Refer to caption — Figure 1: The combined pipeline for hand configuration classification and MCP joint angle prediction. It shows a portion of the input reconstructed ultrasound image on the left and output prediction plot for the combined system demo. The crosses represent the actual data and the colored inverted triangles represent the predicted data for the four fingers.

I-A Related Works

Various contact based and non-contact based technologies have been used to understand hand motion. These include sEMG [3], FMG [4], vision based approaches [5], resistive hand gloves [6], depth information based approaches [7] and WiFi sensing [8]. sEMG has been primarily widely used for understanding and decoding the hand movements [9]. It has been researched for its use as a control input to prosthetics and powered orthotics [10]. Various combinations of sensors with sEMG has also been explored for upper and lower limb motion prediction [11, 12, 13, 14]. Araki et al. used sEMG to measure middle finger joint angle and used it to control a robotic finger [15]. Shrirao et al. used sEMG to predict index finger joint angle while performing flexion-extension rotation of the index finger [16]. Wang et al. used sEMG to predict joint angles during different grasps [17]. Deep Learning has also been used for facilitating sEMG based human computer interaction [18]. sEMG is sensitive to muscle fatigue as a consequence of long term muscle movements, and works best for fast movements of the hand which can inhibit human-like control of digital and virtual interfaces, and prosthetics/orthotics [9, 16].

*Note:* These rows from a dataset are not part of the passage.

import Literature.NumberTheory.LFunctions.TrilinearKloostermanFractionsFromOffDiag
import HarnessLib

/-!
# Bettin–Chandee's Theorem 1 ⇐ the off-diagonal bound (4.25) (fact split)

Topic `NumberTheory/LFunctions`. Fact-decomposition file (librarian, mode `fact-decompose`,
2026-08-16) for the named fact
`Literature.NumberTheory.LFunctions.BettinChandee2018_trilinearKloostermanFractions`
(`BettinChandee2018TrilinearKloostermanFractions.lean`; S. Bettin, V. Chandee, *Trilinear forms
with Kloosterman fractions*, Adv. Math. 328 (2018) 1234–1262 = arXiv:1502.00769, **Theorem 1**).

The tree has PROVED every section of the printed proof except §4: §2 (reduction to `β` coprime
to `ϑ`, Cauchy–Schwarz, amplification — `TrilinearKloostermanFractionsFromC1.lean`,
`…AmplifiedForm.lean`), §3 (the diagonal terms (3.5) — `BC_diagA_bound`,
`…Diagonal.lean`), §5 ((5.1)–(5.2) and the choice of `L` — `…From51.lean`, `…OptimiseL.lean`),
§6 ((6.1)–(6.4), squarefull decomposition, Weil range — `…FromCb.lean`, `…WeilRange.lean`),
§7 and Remark 2 (reciprocity, `M < N` — `…Reciprocity.lean`), assembled as
`BettinChandee2018_trilinearKloostermanFractions_of_offA (hO)` (`…FromOffDiag.lean`): the named
fact from the **off-diagonal bound (4.25)** alone, for the general-`A`, twisted, amplified
second moment with a fixed squarefull `b`.  Towards (4.25) itself the tree already proves the
pair phase and Weil's bound for the `n₂`-sum of an off-diagonal pair (`…OffTuple.lean`,
`…OffPairPhase.lean`, `…OffPairWeil.lean`, `…AbelMonotone.lean`; §4.1.3); the assembly of §4
((4.1)–(4.25): the Δ = 0 terms §4.1.1–4.1.2, the Δ ≠ 0 terms §4.1.3, and the summation over
`d, d', ℓ's, a's`) is what remains.

This file NAMES that remaining input (`BettinChandee2018_offDiagonal_bound`, the hypothesis `hO`
verbatim) and records the PROVED assembly
`BettinChandee2018_trilinearKloostermanFractions_holds_of`.  The child is a bound for the
off-diagonal part of an amplified second moment — an intermediate display of the printed proof,
not a restatement of Theorem 1.

## References

* S. Bettin, V. Chandee, Adv. Math. 328 (2018) 1234–1262 (arXiv:1502.00769), Theorem 1, §4
  ((4.1)–(4.25)), §§2–7. [BettinChandee2018]
* W. Duke, J. Friedlander, H. Iwaniec, Invent. Math. 128 (1997) 23–43, §4. [DukeFriedlanderIwaniec1997]
-/

noncomputable section

open Finset Real

namespace Literature.NumberTheory.LFunctions

/-- **Bettin–Chandee 2018, §4, the off-diagonal bound (4.25)**, for the general-`A`, TWISTED
(Remark 2, factor with exponent `1`), amplified second moment with a fixed squarefull `b` coprime
to `ϑ`: printed (4.25)
`∑_m Off_m(c) ≪ ‖γ‖²‖ν‖² x^ε W b^{1/2} A L N'^{3/4} (b^{1/4} N'^{1/2} L^{1/2} M^{-1/2} + L^{5/2} N'/M + N'^{1/4} A^{-1/2})`
for the off-diagonal part (`ℓ₁n₁ ≠ ℓ₂n₂`, `ℓ₁n₁ ≡ ℓ₂n₂ (mod m)`) of the orthogonality expansion of
`∑_{m ∼ M, (m,b)=1} |∑_{ℓ ∈ 𝓛} ∑_{n} c_m(ℓ n)|²` with coefficients
`c_m(n') = γ_{n'} ∑_a ν_a e(ϑ a m̄/(bn') + η a/(m bn'))`, `γ` supported on squarefree `n' ∼ N'`
coprime to `bϑ`, amplifier `𝓛 = {ℓ ∈ (L, 2L] prime, (ℓ, bϑ) = 1}`, every integer `L ≥ 1`, in
the ranges `b ≤ N'`, `bN' ≤ M`, `A ≥ 1/2` (the source's `M^ε` as `((1+|ϑ|+|η|) b M N' A)^ε`).
Printed proof: §4.1.1–4.1.2 (the terms with `Δ := ℓ₁n₁ − ℓ₂n₂ ≡ 0`, counted directly), §4.1.3
(`Δ ≠ 0`: Poisson in `n₂` / Weil's bound for incomplete Kloosterman sums, (gwp)–(boudn) — the
`n₂`-sum bound is the tree's `BC_pair_sum2_le`), and the summation (4.20)–(4.25).  This is the
hypothesis `hO` of the tree's `BettinChandee2018_trilinearKloostermanFractions_of_offA`,
verbatim. [cite: BettinChandee2018, §4, (4.25)] -/
def BettinChandee2018_offDiagonal_bound : Prop :=
  ∀ ε : ℝ, 0 < ε → ∃ K : ℝ, 0 < K ∧ ∀ (b : ℕ), 0 < b → (∀ p ∈ b.primeFactors, p ^ 2 ∣ b) →
    ∀ (M N' A : ℝ), 1 / 2 ≤ M → 1 / 2 ≤ N' → (b : ℝ) ≤ N' → (b : ℝ) * N' ≤ M → 1 / 2 ≤ A →
    ∀ (ϑ : ℤ), ϑ ≠ 0 → b.Coprime ϑ.natAbs → ∀ (η : ℝ) (γ ν : ℕ → ℂ),
      (∀ n : ℕ, γ n ≠ 0 → N' < n ∧ (n : ℝ) ≤ 2 * N') →
      (∀ n : ℕ, γ n ≠ 0 → Squarefree n ∧ n.Coprime b ∧ n.Coprime ϑ.natAbs) →
      (∀ a : ℕ, ν a ≠ 0 → A < a ∧ (a : ℝ) ≤ 2 * A) →
      ∀ L : ℕ, 1 ≤ L →
      ‖∑ m ∈ (Ioc ⌊M⌋₊ ⌊2 * M⌋₊).filter (fun m => m.Coprime b), ∑ ℓ₁ ∈ ((Ioc L (2 * L)).filter (fun ℓ => ℓ.Prime ∧ ℓ.Coprime b ∧ ℓ.Coprime ϑ.natAbs)), ∑ n₁ ∈ Icc 1 ⌊2 * N'⌋₊,
        ∑ ℓ₂ ∈ ((Ioc L (2 * L)).filter (fun ℓ => ℓ.Prime ∧ ℓ.Coprime b ∧ ℓ.Coprime ϑ.natAbs)), ∑ n₂ ∈ Icc 1 ⌊2 * N'⌋₊,
          (if ℓ₁ * n₁ = ℓ₂ * n₂ then 0 else
          (if (ℓ₂ * n₂).Coprime m ∧ ((ℓ₁ * n₁ : ℕ) : ZMod m) = ((ℓ₂ * n₂ : ℕ) : ZMod m) then
            (γ n₁ * ∑ a ∈ Icc 1 ⌊2 * A⌋₊, ν a * Complex.exp (2 * Real.pi * Complex.I *
              ((ϑ : ℂ) * (a : ℂ) * ((((m : ZMod (b * n₁))⁻¹).val : ℕ) : ℂ) / ((b * n₁ : ℕ) : ℂ) +
                (η : ℂ) * (a : ℂ) / ((m : ℂ) * ((b * n₁ : ℕ) : ℂ))))) *
            (starRingEnd ℂ) (γ n₂ * ∑ a ∈ Icc 1 ⌊2 * A⌋₊, ν a * Complex.exp (2 * Real.pi * Complex.I *
              ((ϑ : ℂ) * (a : ℂ) * ((((m : ZMod (b * n₂))⁻¹).val : ℕ) : ℂ) / ((b * n₂ : ℕ) : ℂ) +
                (η : ℂ) * (a : ℂ) / ((m : ℂ) * ((b * n₂ : ℕ) : ℂ))))) else 0))‖ ≤
        K * (∑ n ∈ Icc 1 ⌊2 * N'⌋₊, ‖γ n‖ ^ 2) * (∑ a ∈ Icc 1 ⌊2 * A⌋₊, ‖ν a‖ ^ 2) *
          ((1 + |(ϑ : ℝ)| + |η|) * ((b : ℝ) * M * N' * A)) ^ ε * (1 + (|(ϑ : ℝ)| + |η|) * A / ((b : ℝ) * N' * M)) *
          ((b : ℝ) ^ (1 / 2 : ℝ) * A * (L : ℝ) * N' ^ (3 / 4 : ℝ) *
            ((b : ℝ) ^ (1 / 4 : ℝ) * N' ^ (1 / 2 : ℝ) * (L : ℝ) ^ (1 / 2 : ℝ) * M ^ (-(1 / 2) : ℝ) +
              (L : ℝ) ^ (5 / 2 : ℝ) * N' / M + N' ^ (1 / 4 : ℝ) * A ^ (-(1 / 2) : ℝ)))

/-- **Assembly (fact split): Bettin–Chandee's Theorem 1 from the off-diagonal bound (4.25)** —
everything else of the printed proof being proved in the tree
(`BettinChandee2018_trilinearKloostermanFractions_of_offA`). [cite: BettinChandee2018, Theorem 1 and (4.25)] -/
theorem BettinChandee2018_trilinearKloostermanFractions_holds_of
    (hO : BettinChandee2018_offDiagonal_bound) :
    BettinChandee2018_trilinearKloostermanFractions :=
  BettinChandee2018_trilinearKloostermanFractions_of_offA hO

end Literature.NumberTheory.LFunctions

end
import Mathlib

/-!
# Tier4/Common/AdelicDefs — the adelic unitary group of the plane, its rational points, tori and centre, DEFINED on
Mathlib's adele ring (Adelic v0.4, (D1) of the lead's ruling S12038; (D2) is `Tier4/Common/AdelicRTF.lean`)

Blind re-derivation cell `pub-hodge-repro`, Tier 4 (README §9–§10), seat t4-typer-2 (gen 0).  Target tree path
`lean/Summits/Ventures/HodgeRepro/Tier4/Common/AdelicDefs.lean`.  Mathlib only (the interface `Tier4/Common/Adelic.lean`
v0.3 is instantiated by these objects in `AdelicRTF.lean`, `RTFData.toAdelicPair`).

(D1) THE GROUPS, through the `k`-structure of the plane (`k = E′⁺`).  `W = E′²` is a 4-dimensional `k`-space; the
hermitian form `h` of the plane gives the symmetric `k`-bilinear trace form with Gram matrix `B ∈ M₄(k)`, the
`E′`-structure is the matrix `Ω ∈ M₄(k)` of multiplication by a generator of `E′/k`, and the two lines of each
torus are the images of commuting projectors `P₀, P₁` (resp. `Q₀, Q₁` for the second torus, after the N1 isometry)
— the `PlaneData k`, with its defining matrix identities as fields.  The adelic points are then
  `unitaryGroup W := {g ∈ GL₄(𝔸_k) | g Ω = Ω g ∧ g B gᵀ = B}`   (`𝔸_k = NumberField.AdeleRing (𝓞 k) k`),
a subgroup of the topological group `GL (Fin 4) 𝔸_k` (Mathlib: matrices over a topological ring, the units
topology), hence a topological group; `rationalPoints W` = the elements coming from `GL₄(k)` through
`algebraMap k 𝔸_k` (the shape of Mathlib's `AdeleRing.principalSubgroup`); `torus W i` = the elements commuting with
the two projectors of the torus `i` (`i = 0`: `T = U(W₀) × U(W₁)`, `i = 1`: `T′`); `scalars W` = the `E′`-scalars
`a • 1 + b • Ω` in the group (the centre `Z`, contained in both tori because the lines are `E′`-subspaces).

Nothing here is a theorem about the intended objects beyond the definitional identities recorded; nothing here says
anything about the status of the Hodge conjecture for CM abelian varieties, which is NOT proved (HC_CM is NOT proved
by anyone in this repository).
-/

set_option autoImplicit false

noncomputable section

namespace Summit.Ventures.HodgeRepro.Tier4.Common

open NumberField Matrix
open scoped NumberField

/-! ## (D1) The adelic groups -/

section Groups

variable (k : Type) [Field k] [NumberField k]

/-- The adele ring `𝔸_k` of the number field `k` (Mathlib `NumberField.AdeleRing`). -/
abbrev Ad : Type := AdeleRing (𝓞 k) k

/-- `M₄(𝔸_k)`. -/
abbrev M4 : Type := Matrix (Fin 4) (Fin 4) (Ad k)

/-- `GL₄(𝔸_k)` with the units topology (a topological group). -/
abbrev GL4 : Type := GL (Fin 4) (Ad k)

/-- A `k`-matrix as an adelic matrix, entrywise through `algebraMap k 𝔸_k`. -/
def adMat (A : Matrix (Fin 4) (Fin 4) k) : Matrix (Fin 4) (Fin 4) (Ad k) := A.map (algebraMap k (Ad k))

/-- **The rational structure of the plane** `W = E′²` as a `4`-dimensional `k`-space: the Gram matrix `B` of the
trace form of the hermitian form, the matrix `Ω` of multiplication by a generator of `E′/k`, the projectors `P i`
onto the two lines of the torus `T` (`P 0` onto `W₀`, `P 1` onto `W₁`) and `Q i` onto the two lines of `T′`, with the
defining identities: `B` symmetric, `Ω` commuting with every projector (the lines are `E′`-subspaces), the
projectors of a torus idempotent, complementary and orthogonal. -/
structure PlaneData where
  /-- the Gram matrix of the `k`-bilinear trace form `Tr_{E′/k} h(x, y)` -/
  B : Matrix (Fin 4) (Fin 4) k
  /-- the matrix of multiplication by a generator of `E′` over `k` -/
  Ω : Matrix (Fin 4) (Fin 4) k
  /-- the projectors onto the lines `W₀`, `W₁` of `T` -/
  P : Fin 2 → Matrix (Fin 4) (Fin 4) k
  /-- the projectors onto the lines `g W₂`, `g W₃` of `T′` -/
  Q : Fin 2 → Matrix (Fin 4) (Fin 4) k
  /-- `B` is symmetric -/
  B_symm : Bᵀ = B
  /-- the lines are `E′`-subspaces -/
  P_comm : ∀ i, P i * Ω = Ω * P i
  /-- the lines of `T′` are `E′`-subspaces -/
  Q_comm : ∀ i, Q i * Ω = Ω * Q i
  /-- the projectors of `T` are idempotent -/
  P_idem : ∀ i, P i * P i = P i
  /-- the projectors of `T′` are idempotent -/
  Q_idem : ∀ i, Q i * Q i = Q i
  /-- `W = W₀ ⊕ W₁` -/
  P_sum : P 0 + P 1 = 1
  /-- `W = g W₂ ⊕ g W₃` -/
  Q_sum : Q 0 + Q 1 = 1

variable {k} (W : PlaneData k)

/-- `adMat` is a ring homomorphism's action: products go to products. -/
theorem adMat_mul (A A' : Matrix (Fin 4) (Fin 4) k) : adMat k (A * A') = adMat k A * adMat k A' :=
  Matrix.map_mul

/-- `adMat` of the identity. -/
theorem adMat_one : adMat k (1 : Matrix (Fin 4) (Fin 4) k) = 1 :=
  Matrix.map_one _ (map_zero _) (map_one _)

/-- `adMat` of a sum. -/
theorem adMat_add (A A' : Matrix (Fin 4) (Fin 4) k) : adMat k (A + A') = adMat k A + adMat k A' :=
  Matrix.map_add _ (map_add _) _ _

/-- `adMat` commutes with transposition. -/
theorem adMat_transpose (A : Matrix (Fin 4) (Fin 4) k) : adMat k Aᵀ = (adMat k A)ᵀ :=
  Matrix.transpose_map

/-- The transpose of the inverse of a unit is the inverse of the transpose: `(g⁻¹)ᵀ gᵀ = 1`. -/
theorem transpose_inv_mul_transpose (g : GL4 k) : (↑(g⁻¹) : M4 k)ᵀ * (↑g : M4 k)ᵀ = 1 := by
  rw [← Matrix.transpose_mul, Units.mul_inv, Matrix.transpose_one]

/-- The transpose of a unit times the transpose of its inverse is `1`. -/
theorem transpose_mul_transpose_inv (g : GL4 k) : (↑g : M4 k)ᵀ * (↑(g⁻¹) : M4 k)ᵀ = 1 := by
  rw [← Matrix.transpose_mul, Units.inv_mul, Matrix.transpose_one]

/-- **The adelic unitary group of the plane**: `{g ∈ GL₄(𝔸_k) | g Ω = Ω g ∧ g B gᵀ = B}`. -/
def unitaryGroup : Subgroup (GL4 k) where
  carrier := {g | (↑g : M4 k) * adMat k W.Ω = adMat k W.Ω * (↑g : M4 k) ∧
    (↑g : M4 k) * adMat k W.B * (↑g : M4 k)ᵀ = adMat k W.B}
  one_mem' := by simp
  mul_mem' := by
    rintro g h ⟨hg1, hg2⟩ ⟨hh1, hh2⟩
    refine ⟨?_, ?_⟩
    · simp only [Units.val_mul]
      rw [Matrix.mul_assoc, hh1, ← Matrix.mul_assoc, hg1, Matrix.mul_assoc]
    · simp only [Units.val_mul, Matrix.transpose_mul]
      calc (↑g : M4 k) * ↑h * adMat k W.B * ((↑h : M4 k)ᵀ * (↑g : M4 k)ᵀ)
          = (↑g : M4 k) * ((↑h : M4 k) * adMat k W.B * (↑h : M4 k)ᵀ) * (↑g : M4 k)ᵀ := by
            simp only [Matrix.mul_assoc]
        _ = adMat k W.B := by rw [hh2, hg2]
  inv_mem' := by
    rintro g ⟨hg1, hg2⟩
    have h1 : (↑(g⁻¹) : M4 k) * (↑g : M4 k) = 1 := Units.inv_mul g
    have h2 : (↑g : M4 k) * (↑(g⁻¹) : M4 k) = 1 := Units.mul_inv g
    refine ⟨?_, ?_⟩
    · calc (↑(g⁻¹) : M4 k) * adMat k W.Ω
          = (↑(g⁻¹) : M4 k) * adMat k W.Ω * ((↑g : M4 k) * (↑(g⁻¹) : M4 k)) := by rw [h2, Matrix.mul_one]
        _ = (↑(g⁻¹) : M4 k) * ((↑g : M4 k) * adMat k W.Ω) * (↑(g⁻¹) : M4 k) := by
            rw [hg1]; simp only [Matrix.mul_assoc]
        _ = adMat k W.Ω * (↑(g⁻¹) : M4 k) := by
            rw [← Matrix.mul_assoc, h1, Matrix.one_mul]
    · have h3 := transpose_mul_transpose_inv g
      calc (↑(g⁻¹) : M4 k) * adMat k W.B * (↑(g⁻¹) : M4 k)ᵀ
          = (↑(g⁻¹) : M4 k) * ((↑g : M4 k) * adMat k W.B * (↑g : M4 k)ᵀ) * (↑(g⁻¹) : M4 k)ᵀ := by rw [hg2]
        _ = ((↑(g⁻¹) : M4 k) * (↑g : M4 k)) * adMat k W.B * ((↑g : M4 k)ᵀ * (↑(g⁻¹) : M4 k)ᵀ) := by
            simp only [Matrix.mul_assoc]
        _ = adMat k W.B := by rw [h1, h3, Matrix.one_mul, Matrix.mul_one]

/-- The carrier type of the adelic unitary group. -/
abbrev GA : Type := ↥(unitaryGroup W)

/-- Membership unfolded. -/
theorem mem_unitaryGroup (g : GL4 k) : g ∈ unitaryGroup W ↔
    (↑g : M4 k) * adMat k W.Ω = adMat k W.Ω * (↑g : M4 k) ∧
      (↑g : M4 k) * adMat k W.B * (↑g : M4 k)ᵀ = adMat k W.B :=
  Iff.rfl

/-- The image of `GL₄(k)` in `GL₄(𝔸_k)` (the principal adelic matrices). -/
def principalGL : Subgroup (GL4 k) := (Matrix.GeneralLinearGroup.map (algebraMap k (Ad k))).range

/-- **The rational points `G(k)`** as a subgroup of `G(𝔸_k)`: the principal elements of the unitary group. -/
def rationalPoints : Subgroup (GA W) := (principalGL (k := k)).subgroupOf (unitaryGroup W)

/-- The adelic matrix of an element of the unitary group. -/
abbrev GA.mat (g : GA W) : M4 k := (↑(↑g : GL4 k) : M4 k)

/-- `mat` is multiplicative. -/
theorem GA.mat_mul (g h : GA W) : GA.mat W (g * h) = GA.mat W g * GA.mat W h := rfl

/-- `mat g⁻¹ * mat g = 1`. -/
theorem GA.mat_inv_mul (g : GA W) : GA.mat W g⁻¹ * GA.mat W g = 1 := by
  show (↑(↑(g⁻¹) : GL4 k) : M4 k) * _ = 1
  rw [Subgroup.coe_inv]; exact Units.inv_mul _

/-- `mat g * mat g⁻¹ = 1`. -/
theorem GA.mat_mul_inv (g : GA W) : GA.mat W g * GA.mat W g⁻¹ = 1 := by
  show _ * (↑(↑(g⁻¹) : GL4 k) : M4 k) = 1
  rw [Subgroup.coe_inv]; exact Units.mul_inv _

/-- The subgroup of `G(𝔸_k)` commuting with a given `k`-matrix `A` (adelically). -/
def commutant (A : Matrix (Fin 4) (Fin 4) k) : Subgroup (GA W) where
  carrier := {g | GA.mat W g * adMat k A = adMat k A * GA.mat W g}
  one_mem' := by simp [GA.mat]
  mul_mem' := by
    intro g h hg hh
    simp only [Set.mem_setOf_eq, GA.mat_mul] at *
    rw [Matrix.mul_assoc, hh, ← Matrix.mul_assoc, hg, Matrix.mul_assoc]
  inv_mem' := by
    intro g hg
    simp only [Set.mem_setOf_eq] at *
    have h1 := GA.mat_inv_mul W g
    have h2 := GA.mat_mul_inv W g
    calc GA.mat W g⁻¹ * adMat k A
        = GA.mat W g⁻¹ * adMat k A * (GA.mat W g * GA.mat W g⁻¹) := by rw [h2, Matrix.mul_one]
      _ = GA.mat W g⁻¹ * (GA.mat W g * adMat k A) * GA.mat W g⁻¹ := by rw [hg]; simp only [Matrix.mul_assoc]
      _ = adMat k A * GA.mat W g⁻¹ := by rw [← Matrix.mul_assoc, h1, Matrix.one_mul]

/-- **The torus `T = U(W₀) × U(W₁)`**: the elements of `G(𝔸_k)` preserving both lines, i.e. commuting with the two
projectors `P 0`, `P 1`. -/
def torusT : Subgroup (GA W) := commutant W (W.P 0) ⊓ commutant W (W.P 1)

/-- **The torus `T′ = g (U(W₂) × U(W₃)) g⁻¹`**: the elements commuting with the projectors `Q 0`, `Q 1`. -/
def torusT' : Subgroup (GA W) := commutant W (W.Q 0) ⊓ commutant W (W.Q 1)

/-- **The centre `Z`**: the central elements of `G(𝔸_k)` lying in both tori (for the unitary group of the plane the
centre consists of the `E′`-scalars of norm one, which preserve every `E′`-line; here `Z` is DEFINED as the
intersection with the two tori, so `Z ≤ T`, `Z ≤ T′` hold by definition). -/
def centre : Subgroup (GA W) := torusT W ⊓ torusT' W ⊓ Subgroup.center (GA W)

/-- `Z ≤ T`. -/
theorem centre_le_torusT : centre W ≤ torusT W := fun _ h => h.1.1

/-- `Z ≤ T′`. -/
theorem centre_le_torusT' : centre W ≤ torusT' W := fun _ h => h.1.2

/-- The elements of `Z` are central. -/
theorem centre_le_center : centre W ≤ Subgroup.center (GA W) := fun _ h => h.2

/-- The rational points of a subgroup `S ≤ G(𝔸_k)`: `S ⊓ G(k)`, as a subgroup of `S`. -/
def rationalOf (S : Subgroup (GA W)) : Subgroup S := (rationalPoints W).subgroupOf S

end Groups

end Summit.Ventures.HodgeRepro.Tier4.Common

end
import Literature.MathematicalPhysics.QuantumFieldTheory.ConformalBootstrap3D.PointKernelK34L505Data
import Literature.MathematicalPhysics.QuantumFieldTheory.ConformalBootstrap3D.PointKernelK34L505Segs
import Literature.MathematicalPhysics.QuantumFieldTheory.ConformalBootstrap3D.PointKernelParts

/-!
# K34L505 certificate, kernel part file P24: one-cell head segments 95, 96 in level ranges

The head cells whose kernel evaluation exceeds one `decide` are one-cell segments of `hsegsK34L505`; each is
checked by `PCert.hPartSideOK` (side conditions) and `PCert.hPartOK` per level range `[n_lo, n_lo + count)`
against an integer claim, the claims summing to `≥ 0` (`PointKernel.partsOK`); soundness is
`PCert.hParts_sound` (`PointKernelParts`).  The part files are mutually independent (each imports only
the data file); the ranges of one cell may span several of them, and the per-cell conclusions
`hparts_i` / `hcell_i` of those cells are assembled in `PointKernelK34L505.lean`.
Estimated kernel time 246 s.
-/

set_option maxRecDepth 100000
set_option maxHeartbeats 0

namespace Literature.MathematicalPhysics.QuantumFieldTheory.ConformalBootstrap3D.PointKernelK34L505

open Literature.MathematicalPhysics.QuantumFieldTheory.ConformalBootstrap3D.PointKernel

/-- levels `[71, 73)` of segment 95: partial lower sum `≥` claim. [folklore] -/
theorem part_95_9 : certK34L505.hPartOK (PCert.segAt hsegsK34L505 95) JHK34L505 71 2 (38994617920733880054879005238028836) = true := by
  decide +kernel

/-- one-cell segment 96 (row 6, cell `[14337/2048, 28675/4096]`, chord, `n_F = 72`,
10 level ranges): side conditions. [folklore] -/
theorem pside_96 : certK34L505.hPartSideOK (PCert.segAt hsegsK34L505 96) JHK34L505 = true := by
  decide +kernel

/-- its level ranges `(n_lo, count, claim)`. [folklore] -/
def partsK34L505_96 : List (ℕ × ℕ × ℤ) := [(0, 25, -28569438922375569918654818239402174439), (25, 11, 18384911041659175103191709873111257433), (36, 8, 5990697492668524819881185124676439055), (44, 6, 2144259539386295849314221694093783398), (50, 5, 970664425436452803229590794551535028), (55, 5, 552613350753734382035250663450628643), (60, 4, 259532368436076015695888878639361905), (64, 4, 161046138921656794501612194617219794), (68, 3, 74734097045012836931696081227636905), (71, 2, 30980468068641313873662935034312282)]

/-- the ranges tile `[0, n_F]` and the claims sum to `≥ 0`. [folklore] -/
theorem pcov_96 : PointKernel.partsOK 72 partsK34L505_96 = true := by
  decide +kernel

/-- levels `[0, 25)` of segment 96: partial lower sum `≥` claim. [folklore] -/
theorem part_96_0 : certK34L505.hPartOK (PCert.segAt hsegsK34L505 96) JHK34L505 0 25 (-28569438922375569918654818239402174439) = true := by
  decide +kernel

/-- levels `[25, 36)` of segment 96: partial lower sum `≥` claim. [folklore] -/
theorem part_96_1 : certK34L505.hPartOK (PCert.segAt hsegsK34L505 96) JHK34L505 25 11 (18384911041659175103191709873111257433) = true := by
  decide +kernel

/-- levels `[36, 44)` of segment 96: partial lower sum `≥` claim. [folklore] -/
theorem part_96_2 : certK34L505.hPartOK (PCert.segAt hsegsK34L505 96) JHK34L505 36 8 (5990697492668524819881185124676439055) = true := by
  decide +kernel

end Literature.MathematicalPhysics.QuantumFieldTheory.ConformalBootstrap3D.PointKernelK34L505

While sEMG can be used to give an estimate of the muscle activation for hand and finger movements, ultrasound imaging of the forearm can be used to visualize the muscles which can be used for hand state prediction using image processing techniques. Ultrasound imaging of the forearm, or Sonomyography, has been explored as an alternative sensing modality that can capture both muscle configuration and movement [19, 20, 21]. It has been shown to be capable of identifying different hand gestures and finger movements by analyzing the image obtained from ultrasound data with a combination of image processing and classification algorithms [19, 22]. Sonomyography has also been used to classify several grasp types and controlling robotic mechanisms [19]. Akhlagi et al. demonstrated classification of various hand gestures using Nearest Neighbor classification algorithms [23]. Wrist motion classification has also been done utilizing ultrasound imaging [24]. McIntosh et al. classified 10 hand gestures based on small ultrasound data sizes using support vector machines (SVMs) and multi layer perceptrons (MLPs) [25].

I-B Contributions

While hand gesture recognition has been implemented previously, there remains to be a need for continuous prediction of the MCP joint angles for potential usage as a direct or proportional control of systems and environments. With the advances in deep learning, newer algorithms and techniques can be used to make useful predictions from ultrasound images. We can use this to predict finer hand movements primarily the MCP joint angles while attaining hand configurations relevant to ADL. In this paper, we present our work on utilizing a CNN for predicting MCP joint angles based on ultrasound imaging. We supplement our implementation by using an SVC for classifying different hand motions. We also include results from our simultaneous state/angle prediction pipeline. This work is the foundation of our future research in the domain of human-computer and human-robot interaction that can be facilitated by ultrasound imaging.

II Methods

We used an SVC for hand state classification and a CNN for predicting finger angles based on the ultrasound images from the forearm. We also developed a low-latency demo to show the performance of our combined hand state classification and finger angle prediction pipeline.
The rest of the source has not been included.